Dr. Robert Dehghan | Co-Author and COO of ISTARI
Measuring firm-level AI adoption with webAI
Patent filings track technological inventions. They offer no insight into the subsequent dispersion of these technologies. In order to understand the firm-level adoption of Artificial Intelligence the researchers rely on the ISTARI webAI approach. For this study, the website texts from 2.47 million German companies were retrieved for each year between 2012 and 2023 and classified according to ISTARI’s AI Intensity scoring. This score reflects how central Artificial Intelligence is to a firm’s business model. It is based on an award-winning scientific methodology. More information on this, and other webAI indicators, can be found here.
Firm-level AI adoption is linked to lower industrial energy consumption
When mapped over time, the first noticeable AI adoption among German firms appears in 2018 in Berlin, Munich and the Rhine-Neckar region. In the following years, the technology gradually diffuses across the German economic landscape, with these urban hotspots of AI activity still clearly visible.

The study shows regions with a higher AI adoption among firms to have significantly lower industrial energy consumption – a 0.1 percentage point increase in regional AI adoption being associated with a 0.183 percent average decrease in energy usage across the entire study period. This effect, however, is not stable over time: The year 2018 is generally regarded as a crucial inflection point in the diffusion of Artificial Intelligence and its commercial application. And indeed, when researchers compare the pre-2018 to the post-2018 observations, the energy savings drop from 0.974 percent to 0.194 percent.

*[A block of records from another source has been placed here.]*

import Mathlib
import Summits.PneNP.PneNP.Theorems.OverlapGapAlgebraSolvableImpliesStableSectionEngine
import Summits.PneNP.PneNP.Theorems.OverlapGapAlgebraSolvableImpliesStableSectionLipschitzTransferBoost
import Summits.PneNP.PneNP.Theorems.OverlapGapAlgebraSearchHardWindowLipschitzRungVariance
import Summits.PneNP.PneNP.Theorems.OverlapGapAlgebraSearchHardWindowLipschitzRungDegree
import Summits.PneNP.PneNP.Theorems.OverlapGapAlgebraSolvableImpliesStableSectionRepairLipschitz
import Summits.PneNP.PneNP.Theorems.OverlapGapAlgebraSolvableImpliesStableSectionRepairAsymptotics
import Summits.PneNP.PneNP.Theorems.OverlapGapAlgebraSolvableImpliesStableSectionRepairMean

/-!
# Route OverlapGapAlgebra, crux `SolvableImpliesStableSection` (stmt-PneNP-2463), line `Sketch` v4:
# assembly of the block "one round of local repair"

`stub_repairAssembly` (registered stub 7 of skeleton v4, the block's assembly): for every `k ≥ 1`,
`α, η > 0`, `c > 0` and every `ν > ν₁(k, α) := 2^{-k}(e^{kα2^{-k}} - 1)`, for all large `n`
(`m = ⌊α n⌋₊`), the 1-local repair map `g₁ Φ v := [v is the first variable of an all-positive clause]`
(flip, in the all-`false` assignment, the first variable of every violated clause) is `νm`-valid at every
splice point of the Bresler–Huang path and `ηn`-stable between consecutive splice points on at least
`e^{-cn}·#paths` of the path tuples — the CONCLUSION of the crux at `(k, α, η, ν)`, unconditionally.

Ingredients: `stub_repairLipschitz` (`g₁` is `2`-Lipschitz per single-literal change, so its `ηn`-jump
mass vanishes once `2 ≤ η n`); the mean bound `∑_Φ V_{g₁}(Φ) ≤ m · 2^{-k}((1 + 2^{-k}((1+1/n)^k-1))^m - 1) · #Inst`
(`ra_sum_indicator_le`, file `…RepairMean.lean`: a violated clause has a negative literal and all its negative literals sit on first
variables of OTHER all-positive clauses; re-randomise the clause (`stub_rerandomize`), count the fibre
(`stub_repairClauseFibre`) and the other clauses (`stub_repairProductCount`)); its limit
(`stub_repairAsymptotics`); Efron–Stein for Lipschitz maps (`shwLip_sum_sq_dev_le`) with the maximum
clause-degree second moment (`shwL_sum_maxdeg_sq_le`) and Chebyshev from the mean (`ra_card_mul_sq_le`, same file);
the walk engine `engine_count` with the growing loss of `sissLip_numerics` / `sissLip_asy_pointwise`.
No new definitions; axioms `propext`, `Classical.choice`, `Quot.sound`.
-/

set_option linter.dupNamespace false

namespace Summit.PneNP.PneNP.Cruxes.SolvableImpliesStableSection.Sketch

open Finset Filter Asymptotics
open scoped Classical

The authors offer several possible explanations. Early adoption may have targeted the most obvious inefficiencies first, AI applications over time may have shifted to more complex, compute-heavy business objectives and machine learning models. And the technology may have gradually diffused into less energy-intensive sectors with overall lower saving potential.
Policymakers urged to prioritize SME adoption and regional capabilities
The paper goes on to form two clear policy recommendations for reaping the potential efficiency gains on industrial energy usage.
Firstly, the researchers suggest a support program, targeted specifically at SMEs. Adoption of Artificial Intelligence among small firms is associated with a larger percentage reduction in industry-wide energy consumption, yet adoption rates among smaller organizations remain low. Building out regional expertise matters as well. Using patent data, the study measures how close each region’s existing technological strengths are to Artificial Intelligence. In regions with little relevant industry expertise, AI adoption shows no measurable effect on energy consumption. In regions with more, firms appear to be able to generate significant savings out of the same adoption levels.
The researchers are open about the limitations of their work, particularly around a currently much contested topic: data centers. While the study controls for the number of public data centers per region, the authors call for future studies to consider also the energy consumption of these centers themselves, and to account for computational capabilities drawn from data centers outside the region or country in question. Because while energy efficiency gains through the adoption of Artificial Intelligence show up in industries locally, the cost of computation may not.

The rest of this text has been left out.